I'm posting a picture of what i wore, even though looking back i was/am not really feeling it.
I always think of my style as being pretty concrete, yet i can never really describe it and it's not something at the forefront of my mind when i shop, i buy what i like and it somehow all fits together. But having the childlike nature that i have i am prone to random bursts of wanting to play dress up or just letting things like clouds (yes, clouds) inspire my outfit choices.
Last night was a cloud night. The sunset was a stunner, big fluffy golden and pink clouds and big patches of bright blue sky, the kind of blue you want to eat 'cos it looks so good.
I threw on my new H&M dress (which I'd like to say is for sure more of a top and i shall not be wearing it out with anything less than leggings) and then decided to wear a long forgotten waistcoat and light tan cowboys with it. I liked it, but something felt a bit odd, i put this down to the large glass of wine I'd had and carried on.

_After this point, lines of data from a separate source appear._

/-- **The `Γ'`-term of the projector**: `J₃ = ∬ (2z²/(1+z)³/c)·D_θΓ·D_θf·w²ρ` has
`J₃² ≤ 42·α·∬(D_θf·w)²ρ` (`0 < α ≤ 1/200`). [cite: Elgindi2021, §6.1, proof of Proposition 6.5 (p. 16 of arXiv:1904.04795)] -/
theorem sq_J3_le (hα : 0 < α) (hα' : α ≤ 1 / 200) :
    (∫ p in strip, 2 * p.1 ^ 2 / (1 + p.1) ^ 3 / profileConst α *
        (2 * α / 3 * (1 - 3 * Real.sin p.2 ^ 2) * angularWeight α p.2) *
        Dθ f p.1 p.2 * radialWeight p.1 ^ 2 * Real.sin (2 * p.2) ^ (-gammaExp α)) ^ 2 ≤
      42 * α * ∫ p in strip, (Dθ f p.1 p.2 * radialWeight p.1) ^ 2 * Real.sin (2 * p.2) ^ (-gammaExp α) := by
  have hcpos : 0 < profileConst α := profileConst_pos hα.le
  have hc49 : (49 / 50 : ℝ) ≤ profileConst α := profileConst_ge hα.le hα'
  set D : ℝ → ℝ := fun θ => 2 * α / 3 * (1 - 3 * Real.sin θ ^ 2) * angularWeight α θ with hD
  have hDc : Continuous D := by
    simp only [hD]
    exact ((continuous_const.mul (by fun_prop)).mul (continuous_angularWeight hα.le))
  set τ : ℝ → ℝ := fun θ => Real.sin (2 * θ) ^ (-gammaExp α / 2) with hτ
  set φ : ℝ × ℝ → ℝ := fun p => Dθ f p.1 p.2 * radialWeight p.1 * τ p.2 with hφ
  set ψ : ℝ × ℝ → ℝ := fun p => 2 / (profileConst α * (1 + p.1)) * D p.2 * τ p.2 with hψ
  have hτ2 : ∀ p ∈ strip, τ p.2 ^ 2 = Real.sin (2 * p.2) ^ (-gammaExp α) := fun p hp =>
    rpow_half_sq (Real.sin_pos_of_pos_of_lt_pi (by linarith [hp.2.1]) (by linarith [hp.2.2]))
  have eφψ : ∀ p ∈ strip, φ p * ψ p = 2 * p.1 ^ 2 / (1 + p.1) ^ 3 / profileConst α * D p.2 *
      Dθ f p.1 p.2 * radialWeight p.1 ^ 2 * Real.sin (2 * p.2) ^ (-gammaExp α) := by
    intro p hp
    have hz : (0 : ℝ) < p.1 := hp.1
    rw [← hτ2 p hp]
    simp only [hφ, hψ]
    unfold radialWeight
    field_simp
  have eφ2 : ∀ p ∈ strip, φ p ^ 2 = (Dθ f p.1 p.2 * radialWeight p.1) ^ 2 * Real.sin (2 * p.2) ^ (-gammaExp α) := by
    intro p hp
    rw [← hτ2 p hp]
    simp only [hφ]
    ring
  have eψ2 : ∀ p ∈ strip, ψ p ^ 2 = (4 / profileConst α ^ 2 * ((1 + p.1) ^ 2)⁻¹) *
      (D p.2 ^ 2 * Real.sin (2 * p.2) ^ (-gammaExp α)) := by
    intro p hp
    have hz : (0 : ℝ) < p.1 := hp.1
    rw [← hτ2 p hp]
    simp only [hψ]
    field_simp
    ring
  have iφψ : IntegrableOn (fun p => φ p * ψ p) strip := by
    have hc : ContinuousOn (fun p : ℝ × ℝ => 2 * p.1 ^ 2 / (1 + p.1) ^ 3 / profileConst α * D p.2) strip := by
      refine (ContinuousOn.div_const (ContinuousOn.div (by fun_prop) (by fun_prop) fun p hp => ?_) _).mul
        (hDc.comp continuous_snd).continuousOn
      have : (0 : ℝ) < p.1 := hp.1; positivity
    exact (integrableOn_mul_Dθ_weight hf hs hsub hc).congr_fun (fun p hp => (eφψ p hp).symm) measurableSet_strip
  have iφ2 : IntegrableOn (fun p => φ p ^ 2) strip := by
    have h := integrableOn_mul_Dθ_weight (α := α) hf hs hsub (c := fun p : ℝ × ℝ => Dθ f p.1 p.2)
      (contDiff_Dθ (n := 1) hf hsub).continuous.continuousOn
    refine h.congr_fun (fun p hp => ?_) measurableSet_strip
    rw [eφ2 p hp]; ring
  have iz : Integrable (fun z : ℝ => 4 / profileConst α ^ 2 * ((1 + z) ^ 2)⁻¹) (volume.restrict (Ioi 0)) :=
    (integrableOn_inv_one_add_sq.const_mul _)
  have iθ : Integrable (fun θ : ℝ => D θ ^ 2 * Real.sin (2 * θ) ^ (-gammaExp α))
      (volume.restrict (Ioo 0 (π / 2))) := integrableOn_sq_DθΓe_mul_rpow hα (by linarith)
  have iψ2 : IntegrableOn (fun p => ψ p ^ 2) strip := by
    have h := iz.mul_prod iθ
    rw [← volume_restrict_strip] at h
    exact IntegrableOn.congr_fun h (fun p hp => (eψ2 p hp).symm) measurableSet_strip
  have hCS := sq_integral_mul_le iφ2 iψ2 iφψ
  have hψ2 : ∫ p in strip, ψ p ^ 2 = (4 / profileConst α ^ 2 * ∫ z in Ioi (0 : ℝ), ((1 + z) ^ 2)⁻¹) *
      ∫ θ in Ioo 0 (π / 2), D θ ^ 2 * Real.sin (2 * θ) ^ (-gammaExp α) := by
    rw [setIntegral_congr_fun measurableSet_strip eψ2, volume_restrict_strip,
      integral_prod_mul (f := fun z : ℝ => 4 / profileConst α ^ 2 * ((1 + z) ^ 2)⁻¹)
        (g := fun θ : ℝ => D θ ^ 2 * Real.sin (2 * θ) ^ (-gammaExp α)), integral_const_mul]
  rw [integral_Ioi_inv_one_add_sq, mul_one] at hψ2
  have hAng := integral_sq_DθΓe_mul_rpow_le hα hα'
  set Y : ℝ := ∫ p in strip, (Dθ f p.1 p.2 * radialWeight p.1) ^ 2 * Real.sin (2 * p.2) ^ (-gammaExp α) with hY
  have hY0 : 0 ≤ Y := by
    simp only [hY]
    rw [← setIntegral_congr_fun measurableSet_strip eφ2]
    exact integral_nonneg fun p => sq_nonneg _
  have hAng0 : 0 ≤ ∫ θ in Ioo 0 (π / 2), D θ ^ 2 * Real.sin (2 * θ) ^ (-gammaExp α) := by
    refine setIntegral_nonneg measurableSet_Ioo fun θ hθ => ?_
    have hsθ : 0 < Real.sin (2 * θ) := Real.sin_pos_of_pos_of_lt_pi (by linarith [hθ.1]) (by linarith [hθ.2])
    exact mul_nonneg (sq_nonneg _) (Real.rpow_nonneg hsθ.le _)
  have eT : ∫ p in strip, 2 * p.1 ^ 2 / (1 + p.1) ^ 3 / profileConst α *
      (2 * α / 3 * (1 - 3 * Real.sin p.2 ^ 2) * angularWeight α p.2) *
      Dθ f p.1 p.2 * radialWeight p.1 ^ 2 * Real.sin (2 * p.2) ^ (-gammaExp α) = ∫ p in strip, φ p * ψ p :=
    (setIntegral_congr_fun measurableSet_strip eφψ).symm
  have eY : ∫ p in strip, φ p ^ 2 = Y := setIntegral_congr_fun measurableSet_strip eφ2
  rw [eT]
  rw [eY, hψ2] at hCS
  have hc2 : 4 / profileConst α ^ 2 ≤ 4 / (49 / 50 : ℝ) ^ 2 := by
    apply div_le_div_of_nonneg_left (by norm_num) (by norm_num)
    exact pow_le_pow_left₀ (by norm_num) hc49 2
  have hψ2le : 4 / profileConst α ^ 2 * ∫ θ in Ioo 0 (π / 2), D θ ^ 2 * Real.sin (2 * θ) ^ (-gammaExp α) ≤ 42 * α := by
    calc 4 / profileConst α ^ 2 * ∫ θ in Ioo 0 (π / 2), D θ ^ 2 * Real.sin (2 * θ) ^ (-gammaExp α)
        ≤ 4 / (49 / 50 : ℝ) ^ 2 * (10 * α) := mul_le_mul hc2 hAng hAng0 (by norm_num)
      _ ≤ 42 * α := by nlinarith [hα]
  calc (∫ p in strip, φ p * ψ p) ^ 2 ≤ Y * (4 / profileConst α ^ 2 *
        ∫ θ in Ioo 0 (π / 2), D θ ^ 2 * Real.sin (2 * θ) ^ (-gammaExp α)) := hCS
    _ ≤ Y * (42 * α) := mul_le_mul_of_nonneg_left hψ2le hY0
    _ = 42 * α * Y := by ring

I enjoyed my night thoroughly and my outfit in now way held me back, but it is definitely one that i'll look back on and it'll stick out as not being in line with other stuff or not being as well put together or not being as flattering, that doesn't bother me, it just made me think.
What Friday Night Taught Me is that i will never be able to pin my style down exactly, some days i have the balls to wear two prints, others i go for simplicity, sometimes i feel girlie others not, and sometimes, just sometimes; i want to dress like a pink sunset cloud mixed in with a train conductor and a cowboy ballerina. Style is a extension of your personality after all, an expression of who you are, so does it really matter if every day you dress like your from a different decade? Nope. As long as you're happy and doing your thaang.